そして菜桜が小学校高学年に上がったあるとき「次に生まれ変わったとしても、ダウン症の菜桜を産みたい」って思えたんです。それまでは、ダウン症じゃない娘だったらどうだったのかな、なんてことをずっと想像していたんですけどね。本人は、普通に生まれてきたかったよ、とか、今回の人生で終わりだよ、なんて言うかもしれないけれど(笑) いまはもうダウン症の娘しか想像できないし、生まれ変わってもこのままの娘を産みたいって素直に思えるんです。

アメブロ担当者との出会いから、ありのままが見せられるように

アメブロに移って感じたことは、広く見てもらえるようになったこと。

ほかのブログを使っていたときはダウン症の子をもつお母さんたちとしか交流がなかったのですが、アメブロに移ってからは、それ以外の方からもコメントをいただくようになって。いまではいろんな立場の方がブログを読んでくださっていることがすごく実感できます。

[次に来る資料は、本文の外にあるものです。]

import Literature.NumberTheory.Sieve.FGKMT2018LocalPairSumTotal
import HarnessLib

/-!
# FGKMT 2018 Theorem 6 / Maynard 2016 Prop. 9.1: the main term regrouped as `∑_r y_r²/φ_ω(r)`

Sources: J. Maynard, *Dense clusters of primes in subsets*, Compositio Math. 152 (2016) =
arXiv:1405.2593 [Maynard2016DenseClusters], proof of Proposition 9.1 pp. 19–20: after (9.5) one
writes `y_s = y_r + (y_s − y_r)` («By Lemma 8.3, for each such choice we have
`y_s = y_r + O(T_k (Y_r + Y_s) log A / log R)`») and the main term becomes
`(#𝒜(x)/W) ∑_{r ∈ 𝒟_k} y_r²/φ_ω(r)` (display before «We estimate the inner sum here by applying
Lemma 8.4»); K. Ford, B. Green, S. Konyagin, J. Maynard, T. Tao, *Long gaps between primes*,
JAMS 31 (2018) = arXiv:1412.5029v4 [FordGreenKonyaginMaynardTao2018], Theorem 6 (i) p. 21.

PROVED here (no named facts), combining `FGKMT2018DkBoxClasses` (step (9.1)),
`FGKMT2018QuadFormSwap` ((9.2)), `FGKMT2018LocalPairSumVanishing`/`…Peel` ((9.5)) and
`FGKMT2018LocalPairSumTotal` (`∑_s T(r,s) = φ_ω(r)`):

* `yVar_eq_zero_of_floor_lt` — `y_r = 0` unless `∏rᵢ ≤ ⌊R⌋` (support of `F` in the simplex);
* **`sum_yVar_mul_localPairSum_eq`**, **`quadForm_regroup`** — the exact identity
  `∑_{r,s} y_r y_s T(r,s)/(φ_ω(r)φ_ω(s)) = ∑_r y_r²/φ_ω(r) + ∑_{r,s} y_r (y_s − y_r) T(r,s)/φ_ω(r)²`;
* **`abs_sum_sieveWt_sub_mainSum_le`** — hence
  `|∑_{n ∈ 𝒜(X)} w_n − #𝒜(X) (φ_ω(W)/W) (∑_r y_r²/φ_ω(r) + E_diff)| ≤ φ_ω(W) (∑_d |λ_d|)²`
  with `E_diff` the `y`-difference double sum. What remains of Proposition 9.1 for `𝒜 = ℤ` is
  analytic: `E_diff` is small by Maynard's Lemma 8.3 (`y_s − y_r ≪ T_k(Y_r+Y_s) log A/log R`) and
  `∑_r y_r²/φ_ω(r)` is evaluated by Lemma 8.4 ((9.4)); `∑_d|λ_d| ≤ λ_max R(1+log R)^k` with
  `λ_max ≪ y_max log^k R` (Lemma 8.5 (i)).

## References
* J. Maynard, *Dense clusters of primes in subsets*, Compositio Math. 152 (2016), Prop. 9.1
  [Maynard2016DenseClusters].
* K. Ford, B. Green, S. Konyagin, J. Maynard, T. Tao, *Long gaps between primes*, JAMS 31 (2018),
  Theorem 6 [FordGreenKonyaginMaynardTao2018].
-/

noncomputable section

open Finset
open scoped ArithmeticFunction.Moebius

namespace Literature.NumberTheory.Sieve.FGKMT2018

variable {k : ℕ}

/-- `y_r = 0` unless `∏ rᵢ ≤ ⌊R⌋` (`F` is cut to the simplex `∑ tᵢ ≤ 1`, `tᵢ = log rᵢ/log R`).
[cite: Maynard2016DenseClusters, §7 p. 13 (support of F, y_r)] -/
theorem yVar_eq_zero_of_floor_lt {L : Fin k → ℤ × ℤ} {B : ℕ} {R : ℝ} {F : (Fin k → ℝ) → ℝ}
    {r : Fin k → ℕ} (hR : 1 < R) (hr1 : ∀ i, 1 ≤ r i) (h : ⌊R⌋₊ < ∏ i, r i) :
    yVar L B R F r = 0 := by
  have hlogR : 0 < Real.log R := Real.log_pos hR
  have hRlt : R < ∏ i, (r i : ℝ) := by
    have := Nat.lt_of_floor_lt h
    push_cast at this
    exact this
  have hr0 : ∀ i, (r i : ℝ) ≠ 0 := fun i => by exact_mod_cast Nat.one_le_iff_ne_zero.1 (hr1 i)
  have hnot : (fun i => Real.log (r i) / Real.log R) ∉ maynardSimplex k := by
    intro hmem
    unfold maynardSimplex at hmem
    rw [Set.mem_setOf_eq] at hmem
    obtain ⟨-, hsum⟩ := hmem
    rw [← Finset.sum_div, div_le_one hlogR, ← Real.log_prod (fun i _ => hr0 i)] at hsum
    have hlt := Real.log_lt_log (by linarith) hRlt
    linarith
  unfold yVar
  rw [Set.indicator_of_notMem hnot, mul_zero]

/-- **The main term regrouped, one `r` at a time**: for `r ∈ 𝒟_k(𝓛)`,
`∑_s y_r y_s T(r,s)/(φ_ω(r)φ_ω(s)) = y_r²/φ_ω(r) + ∑_s y_r (y_s − y_r) T(r,s)/φ_ω(r)²`
(`T(r,s) ≠ 0` forces `∏s = ∏r`, so `φ_ω(s) = φ_ω(r)`, and `∑_s T(r,s) = φ_ω(r)`).
[cite: Maynard2016DenseClusters, proof of Prop. 9.1 pp. 19–20] -/
theorem sum_yVar_mul_localPairSum_eq {L : Fin k → ℤ × ℤ} (hadm : FormsAdmissible L) {B : ℕ} {R : ℝ}
    (hR : 1 < R) (F : (Fin k → ℝ) → ℝ) {r : Fin k → ℕ} (hr : r ∈ dkBox L B R) :
    ∑ s ∈ dkBox L B R, yVar L B R F r * yVar L B R F s /
        (phiOmega L (∏ i, r i) * phiOmega L (∏ i, s i)) * localPairSum L B R r s =
      yVar L B R F r ^ 2 / phiOmega L (∏ i, r i) +
        ∑ s ∈ dkBox L B R, yVar L B R F r * (yVar L B R F s - yVar L B R F r) /
          phiOmega L (∏ i, r i) ^ 2 * localPairSum L B R r s := by
  classical
  by_cases hbig : ⌊R⌋₊ < ∏ i, r i
  · have hy : yVar L B R F r = 0 := yVar_eq_zero_of_floor_lt hR (one_le_of_mem_dkBox hr) hbig
    simp [hy]
  · have hT := sum_localPairSum_eq_phiOmega hadm hr (not_lt.1 hbig)
    have hterm : ∀ s ∈ dkBox L B R,
        yVar L B R F r * yVar L B R F s / (phiOmega L (∏ i, r i) * phiOmega L (∏ i, s i)) *
            localPairSum L B R r s =
          yVar L B R F r ^ 2 / phiOmega L (∏ i, r i) ^ 2 * localPairSum L B R r s +
            yVar L B R F r * (yVar L B R F s - yVar L B R F r) / phiOmega L (∏ i, r i) ^ 2 *
              localPairSum L B R r s := by
      intro s hs
      by_cases hT0 : localPairSum L B R r s = 0
      · simp [hT0]
      · have heq : (∏ i, s i) = ∏ i, r i := by
          by_contra hne
          exact hT0 (localPairSum_eq_zero_of_prod_ne hr hs (fun h => hne h.symm))
        rw [heq]
        ring
    rw [Finset.sum_congr rfl hterm, Finset.sum_add_distrib, ← Finset.mul_sum, hT]
    congr 1
    by_cases hφ : phiOmega L (∏ i, r i) = 0
    · simp [hφ]
    · rw [show phiOmega L (∏ i, r i) ^ 2 = phiOmega L (∏ i, r i) * phiOmega L (∏ i, r i) from
        pow_two _, ← div_div, div_mul_cancel₀ _ hφ]

/-- **Maynard's main-term regrouping** (exact form):
`∑_{r,s ∈ 𝒟_k} y_r y_s T(r,s)/(φ_ω(r)φ_ω(s)) = ∑_r y_r²/φ_ω(r) + ∑_{r,s} y_r (y_s − y_r) T(r,s)/φ_ω(r)²`.
[cite: Maynard2016DenseClusters, proof of Prop. 9.1 pp. 19–20] -/
theorem quadForm_regroup {L : Fin k → ℤ × ℤ} (hadm : FormsAdmissible L) {B : ℕ} {R : ℝ} (hR : 1 < R)
    (F : (Fin k → ℝ) → ℝ) :
    ∑ r ∈ dkBox L B R, ∑ s ∈ dkBox L B R, yVar L B R F r * yVar L B R F s /
        (phiOmega L (∏ i, r i) * phiOmega L (∏ i, s i)) * localPairSum L B R r s =
      ∑ r ∈ dkBox L B R, yVar L B R F r ^ 2 / phiOmega L (∏ i, r i) +
        ∑ r ∈ dkBox L B R, ∑ s ∈ dkBox L B R, yVar L B R F r * (yVar L B R F s - yVar L B R F r) /
          phiOmega L (∏ i, r i) ^ 2 * localPairSum L B R r s := by
  rw [← Finset.sum_add_distrib]
  exact Finset.sum_congr rfl fun r hr => sum_yVar_mul_localPairSum_eq hadm hR F hr

/-- **Proposition 9.1 for `𝒜 = ℤ`, algebraic part complete**:
`|∑_{n ∈ 𝒜(X)} w_n − #𝒜(X)·(φ_ω(W)/W)·(∑_r y_r²/φ_ω(r) + E_diff)| ≤ φ_ω(W) (∑_d |λ_d|)²`, where
`E_diff = ∑_{r,s} y_r (y_s − y_r) T(r,s)/φ_ω(r)²` (to be bounded with Maynard's Lemma 8.3) and
`∑_r y_r²/φ_ω(r)` is the sum of Lemma 8.4 / (9.4).
[cite: Maynard2016DenseClusters, proof of Prop. 9.1 pp. 19–20; FordGreenKonyaginMaynardTao2018, Theorem 6 (i) p. 21] -/
theorem abs_sum_sieveWt_sub_mainSum_le (X : ℝ) {L : Fin k → ℤ × ℤ} (hadm : FormsAdmissible L)
    (B : ℕ) {R : ℝ} (hR : 1 < R) (F : (Fin k → ℝ) → ℝ) :
    |∑ n ∈ dyadZ X, sieveWt L B R F n -
        (#(dyadZ X) : ℝ) * phiOmega L (wCut k B) / (wCut k B : ℝ) *
          (∑ r ∈ dkBox L B R, yVar L B R F r ^ 2 / phiOmega L (∏ i, r i) +
            ∑ r ∈ dkBox L B R, ∑ s ∈ dkBox L B R,
              yVar L B R F r * (yVar L B R F s - yVar L B R F r) / phiOmega L (∏ i, r i) ^ 2 *
                localPairSum L B R r s)|
      ≤ phiOmega L (wCut k B) * (∑ d ∈ dkBox L B R, |lamVar L B R F d|) ^ 2 := by
  have h := abs_sum_sieveWt_sub_quadForm_le X hadm B R F
  rw [quadForm_eq_sum_yVar, quadForm_regroup hadm hR F] at h
  exact h

end Literature.NumberTheory.Sieve.FGKMT2018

それでも実は、ありのままの気持ちを書いたら炎上するんじゃないかという恐れがあり、ずっとどこかで理想の自分を装って発信していたところがありました。

でも、何年前だったかな、アメブロでついてくださった担当の方がとてもいい方で。こまめに連絡をくれたり、ブログ案をくださったりして。私もその方のことが大好きで、自分や菜桜を綺麗に飾らなくてもいいんじゃないかと思えるようになったんですよね。

そこからは課金事件*のように、恥ずかしくて人には言えなかった失敗も、素直に出せるようになりました。思いきって公表したことで“うちの子もそういう可能性があるんだと気づきました”と言われると、菜桜の失敗が役に立ってよかったなと。


いまでは、アンチに言われてショックだったことも素直に書けるし、苦しいって言えば皆さんが気遣ってくださるし、ブログは自分のすべてを出せる場所という感じ。皆さんとのやりとりがあるから、私は安心できるんだと思います。


※知らないうちに菜桜ちゃんがスマホのゲームアプリに課金してしまい、ある日高額請求が手元に届いたというエピソードのこと。

些細な情報でも必要としている人はどこかにいる

今後もブログでは、菜桜が生きている証というか、ありのままを伝えていきたいなって。障がいがあってもモデルという夢を見つけて頑張っている菜桜の姿はもちろん、その裏にある課金事件のような失敗や“ダウン症の子を育てる”ということの難しさについても発信していきたいと思っています。


その理由のひとつが、いつか誰かの役に立つかもしれないという思い。

私が娘を産んだときには「食道閉鎖症 ダウン症」でネット検索しても、何も情報が出てこなかったんですよ。今だったらヒットしたブログにDMで質問したりもできますが、当時はそういうことができなかったので、変えていけたらいいなって。


それに、過去を遡れば記録がある状態ってやっぱりすごく大きいです。

自分の気持ちや子どもの成長の記録にもなりますし、検索した誰かの参考にもなるんじゃないかな。たとえばおでかけ場所だったら“今度ここ行ってみよう”、子どもの成長だったら“この先はこんなふうに成長していけるんだ”というように。


だからといって、毎日ブログを続けようとしなくてもいいと思うんです。まずは“これ載せてみようかな”という感覚で発信していったらいいのではないでしょうか。どんなに些細な日々のことでも、その情報を必要としている人が絶対どこかにいるはずですから。